これはZロリ物で初めて書いたオリジナル話です。
生け贄はいけねぇ!大さくせん 前編
「おお、海よ。果てしない命の宝庫!………だったら魚くらいナンボでもいるだろうに、なぜに取れないのかな??はぁぁ〜……」
「せんせハラへっただ〜〜〜〜ァァァ」
「おれさまも〜〜〜〜ォォォ」
おとといから食事らしいものをしていない。なんとかここで魚でも獲って…と思ったが、
ハラペコで動きが鈍った三人には簡単な仕事ではなかった。もうヘトヘトだ。
寝転んで一休みしていると、波の音に混じった、か細い音をとらえてZロリの耳がピクピクッと動いた。
「ん……?!泣き声…だな」
「Zロリせんせ!!岩陰にカメの子供を発見しただあ!!」
「ママ……ママ……」
泣きじゃくるカメの子。

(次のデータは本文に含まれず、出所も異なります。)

import Literature.AlgebraicGeometry.GroupSchemes.BTGroupNilpotentPoints          -- ★ p844872: `TorsPts`, `specOver`, `IsPTorsionOfLawVia`, `IsPTorsionOfOLawVia`
import Literature.AlgebraicGeometry.GroupSchemes.BarsottiTateGroupTorsionLayers    -- ★ p844948: `BTGroup.transition`, `existsUnique_fac_transition`, `transition_succ_right`
import HarnessLib

/-!
# The dictionary `B ≅ F[p^∞]` from natural nilpotent coordinates and a law read through them
# ([Tate 1967] §2.2, Prop. 1 — assembly step of «connected one-dimensional BT groups are formal Lie groups»)

Topic `Literature/AlgebraicGeometry/GroupSchemes`; namespace `Literature.AlgebraicGeometry.GroupSchemes`.  THEOREMS ONLY (no definition,
no named fact, no instance, no notation, no `sorry`).  Cell `hodgecm-mathlib`, P6 «MOD programme», sub-desk F0P6d, sub-line 2
`Cruxes/HLiu418/Lines/F0_P6d_ConnectedBTDictionary.lean`, letter (HL-D) `ConnectedDimOneIsOModuleLaw` — step **(P5) «DICTIONARY
ASSEMBLY»**, typed `F`-AGNOSTIC: given a BT group `B` over `Spec k` (height `H ≥ 1`, `p ≥ 2`) with a NATURAL COORDINATE SYSTEM
`c n R : (Spec R → B.G n over Spec k) ≃ {x ∈ R ∣ x^{p^{nH}} = 0}` (natural in `R`, compatible with `incl`; ★ `BTGroupConnectedDimOneCoordinates`
for connected one-dimensional `B`) and ANY commutative one-dimensional law `F` over `k` through which the group structure of `B` is read
(`c (f * g) = F(c f, c g)`; ★ `GroupObjectLawsFromCoordinates` ff. produce such an `F`), the coordinates ARE comparison bijections
`e n R : (Spec R → B.G n) ≃ F[pⁿ](R) = {x ∈ Nil R ∣ [pⁿ]_F x = 0}` satisfying ★ `IsPTorsionOfLawVia F p B e` — and, with an action
`β` of `𝒪` on `B` read through `ρ : 𝒪 → End F`, ★ `IsPTorsionOfOLawVia`.  The one non-formal point is the SUBTYPE IDENTIFICATION
`{x ∣ x^{p^{nH}} = 0} = F[pⁿ](R)` inside the nilpotent elements of `R`: (⊆) `[pⁿ]_F (c f) = c (f^{pⁿ}) = c 1 = 0` since `B.G n` is
killed by `pⁿ`; (⊇) a nilpotent `x` is the coordinate of a point `g` of a deep layer `B.G m`, `[pⁿ]_F x = 0` says `g^{pⁿ} = 1`, so `g`
factors through `B.G n = B.G m[pⁿ]` (★ `BTGroup.existsUnique_fac_transition`, [Tate1967] (2.1) «`i_{ν,μ}` identify `G_ν` with the kernel
of `p^ν` in all `G_{μ+ν}`») and `x` is a level-`n` coordinate.  HC_CM is proved only modulo the printed citations until rung 0 closes;
nothing here is about HC.

THE PRINT.  [Tate1967] §2.2, Prop. 1 and its proof: for a divisible commutative formal Lie group `Γ` over `R`, `Γ[p^∞] = (Γ[p^ν])` is a
connected `p`-divisible group, and conversely a connected `p`-divisible group `G` arises this way, the points of `G_ν` with values in an
`R`-algebra being the nilpotent solutions of `[p^ν](x) = 0` in compatible coordinates.  [Messing1972] Ch. II (3.3.18) for a general base.

MAIN STATEMENTS (for `c`, `F` as above; the clauses `hlaw`, `hincl`, `hnat` are passed where used).  §1 `coord_one_eq_zero_of_law`
(`c 1 = 0`), `coord_comp_pow_id_eq` (`c (f ≫ [m]) = [m]_F (c f)`), `coord_pow_eq`, **`evalNilp_nsmulHom_coord_eq_zero`** (`[pⁿ]_F (c f) = 0`);
§2 **`coord_comp_transition_eq`** (`c m (f ≫ i_{n,m}) = c n f`); §3 `le_pow_mul_of_two_le`, **`exists_coord_eq_of_mem_torsPts`** (every
`x ∈ F[pⁿ](R)` is a level-`n` coordinate), `pow_eq_zero_of_mem_torsPts`; §4 HEADS **`BTGroup.exists_isPTorsionOfLawVia_of_coordinates`** and
**`BTGroup.exists_isPTorsionOfOLawVia_of_coordinates`** (`∃ e, IsPTorsionOf(O)LawVia … e ∧ (e f).1 = (c f).1`).

## References
* [Tate1967] J. T. Tate, *p-divisible groups*, Proc. Conf. Local Fields (Driebergen, 1966), Springer (1967) — §2 (2.1), §2.2 Prop. 1.
* [Messing1972] W. Messing, *The Crystals Associated to Barsotti–Tate Groups*, LNM 264 (1972) — Ch. II, (3.3.18).
-/

set_option autoImplicit false

-- Mathlib's `Over`/`Scheme` APIs are stated across semireducible wrappers (as in the ★ `GroupSchemes/*` files).
set_option backward.isDefEq.respectTransparency false

noncomputable section

universe u v

open AlgebraicGeometry CategoryTheory MonObj CartesianMonoidalCategory
open Literature.RingTheory.FormalGroups (FormalGroupHom evalNilp evalNilp₂)

namespace Literature.AlgebraicGeometry.GroupSchemes

variable {k : Type u} [CommRing k] {p H : ℕ} (B : BTGroup (Spec (.of k)) p H)
  (c : ∀ (n : ℕ) (R : Type u) [CommRing R] [Algebra k R], (specOver (A := k) R ⟶ B.G n) ≃ {x : R // x ^ (p ^ (n * H)) = 0})
  (F : FormalGroup k) [F.IsComm]

/-! ## §1 The law read through the coordinates: unit, multiplication by `m`, `pⁿ` kills -/

section Law

variable (hlaw : ∀ (n : ℕ) (R : Type u) [CommRing R] [Algebra k R] (f g : specOver (A := k) R ⟶ B.G n),
  letI := B.grpObj n; ((c n R) (f * g)).1 = evalNilp₂ F.toPowerSeries ((c n R) f).1 ((c n R) g).1)
include hlaw

omit [F.IsComm] in
/-- **The unit section has coordinate `0`**: the point `z` with `c z = 0` satisfies `z * z = z` (`F(0,0) = 0`), so `z = 1`.
[cite: Tate1967, §2.2 (proof of Prop. 1)] -/
theorem coord_one_eq_zero_of_law (n : ℕ) (R : Type u) [CommRing R] [Algebra k R] : letI := B.grpObj n; ((c n R) 1).1 = 0 := by
  letI := B.grpObj n
  by_cases hN : p ^ (n * H) = 0
  · -- degenerate exponent: `(c 1).1 ^ 0 = 0` forces `1 = 0` in `R`
    have h1 : (1 : R) = 0 := by simpa [hN] using ((c n R) 1).2
    exact (subsingleton_of_zero_eq_one h1.symm).elim _ _
  · obtain ⟨z, hz⟩ : ∃ z : specOver (A := k) R ⟶ B.G n, z = (c n R).symm ⟨0, zero_pow hN⟩ := ⟨_, rfl⟩
    have hz0 : ((c n R) z).1 = 0 := by rw [hz, Equiv.apply_symm_apply]
    have hzz : z * z = z := by
      apply (c n R).injective
      apply Subtype.ext
      rw [hlaw, hz0, Literature.RingTheory.FormalGroups.evalNilp₂_zero_right F IsNilpotent.zero]
    rw [← mul_eq_left.mp hzz, hz0]

/-- **Multiplication by `m` on `B.G n` is `[m]_F` on coordinates**: `c (f ≫ [m]) = [m]_F (c f)` (`[m] = (𝟙)^m` in `End(B.G n)`,
`[m]_F` = ★ `nsmulHom F m`). [cite: Tate1967, §2.2 (proof of Prop. 1)] -/
theorem coord_comp_pow_id_eq (n : ℕ) (R : Type u) [CommRing R] [Algebra k R] (f : specOver (A := k) R ⟶ B.G n) (m : ℕ) :
    letI := B.grpObj n;
    ((c n R) (f ≫ (𝟙 (B.G n)) ^ m)).1 = evalNilp (FormalGroupHom.nsmulHom F m).toPowerSeries ((c n R) f).1 := by
  letI := B.grpObj n
  induction m with
  | zero =>
    rw [pow_zero, MonObj.comp_one, coord_one_eq_zero_of_law B c F hlaw,
      Literature.RingTheory.FormalGroups.FormalGroupHom.evalNilp_nsmulHom_zero]
  | succ m ih =>
    rw [pow_succ, MonObj.comp_mul, Category.comp_id, hlaw, ih,
      Literature.RingTheory.FormalGroups.FormalGroupHom.evalNilp_nsmulHom_succ m ⟨_, ((c n R) f).2⟩]

/-- `c (f ^ m) = [m]_F (c f)`. [cite: Tate1967, §2.2 (proof of Prop. 1)] -/
theorem coord_pow_eq (n : ℕ) (R : Type u) [CommRing R] [Algebra k R] (f : specOver (A := k) R ⟶ B.G n) (m : ℕ) :
    letI := B.grpObj n; ((c n R) (f ^ m)).1 = evalNilp (FormalGroupHom.nsmulHom F m).toPowerSeries ((c n R) f).1 := by
  letI := B.grpObj n
  have h : f ^ m = f ≫ (𝟙 (B.G n)) ^ m := by rw [MonObj.comp_pow, Category.comp_id]
  rw [h]
  exact coord_comp_pow_id_eq B c F hlaw n R f m

/-- **`[pⁿ]_F` kills every level-`n` coordinate**: `[pⁿ]_F (c f) = c (f ≫ [pⁿ]) = c 1 = 0`, as `B.G n` is killed by `pⁿ`.
[cite: Tate1967, §2 (2.1)] [cite: Tate1967, §2.2 (proof of Prop. 1)] -/
theorem evalNilp_nsmulHom_coord_eq_zero (n : ℕ) (R : Type u) [CommRing R] [Algebra k R] (f : specOver (A := k) R ⟶ B.G n) :
    evalNilp (FormalGroupHom.nsmulHom F (p ^ n)).toPowerSeries ((c n R) f).1 = 0 := by
  letI := B.grpObj n
  rw [← coord_comp_pow_id_eq B c F hlaw n R f (p ^ n), B.killed n, MonObj.comp_one]
  exact coord_one_eq_zero_of_law B c F hlaw n R

end Law

/-! ## §2 Compatibility with all transitions `i_{n,m} : B.G n ⟶ B.G m` -/

/-- **`c m (f ≫ i_{n,m}) = c n f`**: the `incl` clause iterated along `i_{n,m} = incl n ≫ ⋯ ≫ incl (m−1)` (★ `transition_succ_right`).
[cite: Tate1967, §2 (2.1)] -/
theorem coord_comp_transition_eq
    (hincl : ∀ (n : ℕ) (R : Type u) [CommRing R] [Algebra k R] (f : specOver (A := k) R ⟶ B.G n),
      ((c (n + 1) R) (f ≫ B.incl n)).1 = ((c n R) f).1)
    {n m : ℕ} (hnm : n ≤ m) (R : Type u) [CommRing R] [Algebra k R] (f : specOver (A := k) R ⟶ B.G n) :
    ((c m R) (f ≫ B.transition hnm)).1 = ((c n R) f).1 := by
  induction m, hnm using Nat.le_induction with
  | base => rw [BTGroup.transition_self, Category.comp_id]
  | succ m hnm ih => rw [BTGroup.transition_succ_right B hnm, ← Category.assoc, hincl, ih]

/-! ## §3 Every `pⁿ`-torsion nilpotent point of `F` is a level-`n` coordinate -/

/-- `M ≤ p ^ (max n M * H)` for `p ≥ 2`, `H ≥ 1` (the layers eventually absorb any nilpotency index). [cite: Tate1967, §2.2 (proof of Prop. 1)] -/
theorem le_pow_max_mul_of_two_le (hp : 2 ≤ p) (hH : 0 < H) (n M : ℕ) : M ≤ p ^ (max n M * H) :=
  (le_max_right n M).trans <| (Nat.lt_pow_self hp).le.trans <| Nat.pow_le_pow_right (by omega) (Nat.le_mul_of_pos_right _ hH)

/-- **Every `x ∈ F[pⁿ](R)` is a level-`n` coordinate.**  A nilpotent `x` is `c m g` for a point `g` of a deep layer `B.G m` (`m ≥ n`);
`[pⁿ]_F x = 0` reads `c (g^{pⁿ}) = 0 = c 1`, so `g^{pⁿ} = 1` and `g` factors through `i_{n,m} : B.G n ↪ B.G m` (★
`BTGroup.existsUnique_fac_transition`: `B.G n = B.G m[pⁿ]`); the factorisation has coordinate `x`.
[cite: Tate1967, §2 (2.1)] [cite: Tate1967, §2.2 (proof of Prop. 1)] -/
theorem exists_coord_eq_of_mem_torsPts (hp : 2 ≤ p) (hH : 0 < H)
    (hlaw : ∀ (n : ℕ) (R : Type u) [CommRing R] [Algebra k R] (f g : specOver (A := k) R ⟶ B.G n),
      letI := B.grpObj n; ((c n R) (f * g)).1 = evalNilp₂ F.toPowerSeries ((c n R) f).1 ((c n R) g).1)
    (hincl : ∀ (n : ℕ) (R : Type u) [CommRing R] [Algebra k R] (f : specOver (A := k) R ⟶ B.G n),
      ((c (n + 1) R) (f ≫ B.incl n)).1 = ((c n R) f).1)
    (n : ℕ) (R : Type u) [CommRing R] [Algebra k R] (x : R) (hx : IsNilpotent x)
    (hxt : evalNilp (FormalGroupHom.nsmulHom F (p ^ n)).toPowerSeries x = 0) :
    ∃ f : specOver (A := k) R ⟶ B.G n, ((c n R) f).1 = x := by
  obtain ⟨M, hM⟩ := hx
  -- a deep layer `m ≥ n` whose exponent absorbs the nilpotency index of `x`
  have hnm : n ≤ max n M := le_max_left n M
  have hxm : x ^ (p ^ (max n M * H)) = 0 := pow_eq_zero_of_le (le_pow_max_mul_of_two_le hp hH n M) hM
  letI := B.grpObj (max n M)
  obtain ⟨g, hg⟩ : ∃ g : specOver (A := k) R ⟶ B.G (max n M), g = (c (max n M) R).symm ⟨x, hxm⟩ := ⟨_, rfl⟩
  have hgx : ((c (max n M) R) g).1 = x := by rw [hg, Equiv.apply_symm_apply]
  -- `[pⁿ]_F x = 0` says `g ^ (p ^ n) = 1`
  have hgp : g ^ (p ^ n) = 1 := by
    apply (c (max n M) R).injective
    apply Subtype.ext
    rw [coord_pow_eq B c F hlaw, hgx, hxt, coord_one_eq_zero_of_law B c F hlaw]
  -- so `g` factors through `B.G n = B.G (max n M)[pⁿ]`
  obtain ⟨f, hf, -⟩ := B.existsUnique_fac_transition hnm g hgp
  exact ⟨f, by rw [← coord_comp_transition_eq B c hincl hnm R f, hf, hgx]⟩

/-- Consequently every `x ∈ F[pⁿ](R)` satisfies `x ^ (p ^ (n H)) = 0`. [cite: Tate1967, §2.2 (proof of Prop. 1)] -/
theorem pow_eq_zero_of_mem_torsPts (hp : 2 ≤ p) (hH : 0 < H)
    (hlaw : ∀ (n : ℕ) (R : Type u) [CommRing R] [Algebra k R] (f g : specOver (A := k) R ⟶ B.G n),
      letI := B.grpObj n; ((c n R) (f * g)).1 = evalNilp₂ F.toPowerSeries ((c n R) f).1 ((c n R) g).1)
    (hincl : ∀ (n : ℕ) (R : Type u) [CommRing R] [Algebra k R] (f : specOver (A := k) R ⟶ B.G n),
      ((c (n + 1) R) (f ≫ B.incl n)).1 = ((c n R) f).1)
    (n : ℕ) (R : Type u) [CommRing R] [Algebra k R] (x : TorsPts F p n R) : x.1 ^ (p ^ (n * H)) = 0 := by
  obtain ⟨f, hf⟩ := exists_coord_eq_of_mem_torsPts B c F hp hH hlaw hincl n R x.1 x.2.1 x.2.2
  rw [← hf]
  exact ((c n R) f).2

/-! ## §4 Heads: the coordinates are comparison bijections `B ≅ F[p^∞]` -/

/-- **THE DICTIONARY FROM COORDINATES AND A LAW READ THROUGH THEM.**  `B` a BT group over `Spec k` of height `H ≥ 1` (`p ≥ 2`) with a natural
coordinate system `c` (natural in `R`, compatible with `incl`) and `F` a commutative law with `c (f * g) = F(c f, c g)`: there are comparison
bijections `e n R : (Spec R → B.G n) ≃ F[pⁿ](R)` with ★ `IsPTorsionOfLawVia F p B e` (they carry `μ` to `F`-addition, `incl n` to the
inclusions, and are natural in `R`) and `(e f).1 = (c f).1`. [cite: Tate1967, §2.2 (Prop. 1)] [cite: Messing1972, Ch. II (3.3.18)] -/
theorem BTGroup.exists_isPTorsionOfLawVia_of_coordinates (hp : 2 ≤ p) (hH : 0 < H)
    (hlaw : ∀ (n : ℕ) (R : Type u) [CommRing R] [Algebra k R] (f g : specOver (A := k) R ⟶ B.G n),
      letI := B.grpObj n; ((c n R) (f * g)).1 = evalNilp₂ F.toPowerSeries ((c n R) f).1 ((c n R) g).1)
    (hincl : ∀ (n : ℕ) (R : Type u) [CommRing R] [Algebra k R] (f : specOver (A := k) R ⟶ B.G n),
      ((c (n + 1) R) (f ≫ B.incl n)).1 = ((c n R) f).1)
    (hnat : ∀ (n : ℕ) (R R' : Type u) [CommRing R] [Algebra k R] [CommRing R'] [Algebra k R'] (φ : R →ₐ[k] R')
      (g : specOver (A := k) R' ⟶ specOver (A := k) R), g.left = Spec.map (CommRingCat.ofHom φ.toRingHom) →
      ∀ f : specOver (A := k) R ⟶ B.G n, ((c n R') (g ≫ f)).1 = φ ((c n R) f).1) :
    ∃ e : ∀ (n : ℕ) (R : Type u) [CommRing R] [Algebra k R], (specOver (A := k) R ⟶ B.G n) ≃ TorsPts F p n R,
      IsPTorsionOfLawVia F p B e ∧
        ∀ (n : ℕ) (R : Type u) [CommRing R] [Algebra k R] (f : specOver (A := k) R ⟶ B.G n), ((e n R) f).1 = ((c n R) f).1 := by
  refine ⟨fun n R _ _ =>
    ⟨fun f => ⟨((c n R) f).1, ⟨_, ((c n R) f).2⟩, evalNilp_nsmulHom_coord_eq_zero B c F hlaw n R f⟩,
     fun x => (c n R).symm ⟨x.1, pow_eq_zero_of_mem_torsPts B c F hp hH hlaw hincl n R x⟩,
     fun f => by simp only [Subtype.coe_eta, Equiv.symm_apply_apply],
     fun x => Subtype.ext (by simp only [Equiv.apply_symm_apply])⟩, ⟨?_, ?_, ?_⟩, fun n R _ _ f => rfl⟩
  · intro n R _ _ f g
    exact hlaw n R f g
  · intro n R _ _ f
    exact hincl n R f
  · intro n R R' _ _ _ _ φ g hg f
    exact hnat n R R' φ g hg f

/-- **THE DICTIONARY WITH `𝒪`-ACTION.**  As above, with a map `β : 𝒪 → End B` read through `ρ : 𝒪 → End F` on coordinates
(`c (f ≫ β a) = (ρ a)(c f)`): the comparison bijections satisfy ★ `IsPTorsionOfOLawVia 𝒪 F ρ p B β e`.
[cite: Tate1967, §2.2 (Prop. 1)] [cite: Messing1972, Ch. II (3.3.18)] -/
theorem BTGroup.exists_isPTorsionOfOLawVia_of_coordinates (hp : 2 ≤ p) (hH : 0 < H)
    (hlaw : ∀ (n : ℕ) (R : Type u) [CommRing R] [Algebra k R] (f g : specOver (A := k) R ⟶ B.G n),
      letI := B.grpObj n; ((c n R) (f * g)).1 = evalNilp₂ F.toPowerSeries ((c n R) f).1 ((c n R) g).1)
    (hincl : ∀ (n : ℕ) (R : Type u) [CommRing R] [Algebra k R] (f : specOver (A := k) R ⟶ B.G n),
      ((c (n + 1) R) (f ≫ B.incl n)).1 = ((c n R) f).1)
    (hnat : ∀ (n : ℕ) (R R' : Type u) [CommRing R] [Algebra k R] [CommRing R'] [Algebra k R'] (φ : R →ₐ[k] R')
      (g : specOver (A := k) R' ⟶ specOver (A := k) R), g.left = Spec.map (CommRingCat.ofHom φ.toRingHom) →
      ∀ f : specOver (A := k) R ⟶ B.G n, ((c n R') (g ≫ f)).1 = φ ((c n R) f).1)
    {𝒪 : Type v} (ρ : 𝒪 → FormalGroupHom F F) (β : 𝒪 → BTGroup.Hom B B)
    (hact : ∀ (a : 𝒪) (n : ℕ) (R : Type u) [CommRing R] [Algebra k R] (f : specOver (A := k) R ⟶ B.G n),
      ((c n R) (f ≫ (β a).app n)).1 = evalNilp (ρ a).toPowerSeries ((c n R) f).1) :
    ∃ e : ∀ (n : ℕ) (R : Type u) [CommRing R] [Algebra k R], (specOver (A := k) R ⟶ B.G n) ≃ TorsPts F p n R,
      IsPTorsionOfOLawVia 𝒪 F ρ p B β e ∧
        ∀ (n : ℕ) (R : Type u) [CommRing R] [Algebra k R] (f : specOver (A := k) R ⟶ B.G n), ((e n R) f).1 = ((c n R) f).1 := by
  obtain ⟨e, he, hec⟩ := B.exists_isPTorsionOfLawVia_of_coordinates c F hp hH hlaw hincl hnat
  refine ⟨e, ⟨he, fun a n R _ _ f => ?_⟩, hec⟩
  rw [hec, hec, hact]

end Literature.AlgebraicGeometry.GroupSchemes

end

あたりに他のカメの姿は見えない。
「ママとはぐれたのか…」
ママという言葉に弱いZロリはすでに涙目だ。
「ぃようぅぅぅぅしッ!おれさまがママをさがしてやるぞぉ!!……でも今ハラ減って力出ないからちょっと待っててね」
Zロリはやさしくカメの子を懐に入れた。
「場所を変えよう」
岩場を歩いていると、IシシとNシシが平たい鼻をフゴフゴ動かして、叫んだ。
「うんまそ〜なニオイがするだああ!!」
「ホントだ!!たまんねえ!!」
「お、そういえば……」
Zロリもそのニオイを嗅ぎつけ、スンナリと高い鼻をヒクヒク動かした。
目の前に開けた岩場の上に、ご馳走の山が出現した!!
あたりに人影は………ないようだ。
「うっわ〜〜!!いっただきま〜〜〜〜〜〜〜す!!」
三人は転がるようにご馳走に駆け寄り思いっきり食べた。
「こらあっ!!お前らなんてコトするんだあ!!」
いきなり甲高い大声が響くと、Zロリの頭にずしりと何かがめりこんだ。
不意をつかれてその場にしりもちをつき、脚を広げて座り込んでしまうZロリ。
両側から、IシシとNシシが助けようと駆け寄った。
岩場をヒラリと飛び越えて現れた人影が正面に仁王立ちしている。
「祭壇のお供えに手を出すとはバチあ……ぎゃああああああああああ〜〜〜〜〜〜〜〜!!」
いきなりすさまじい悲鳴と共にその若者はZロリの鼻面を蹴り上げ、持っていた棒でめちゃくちゃに殴った。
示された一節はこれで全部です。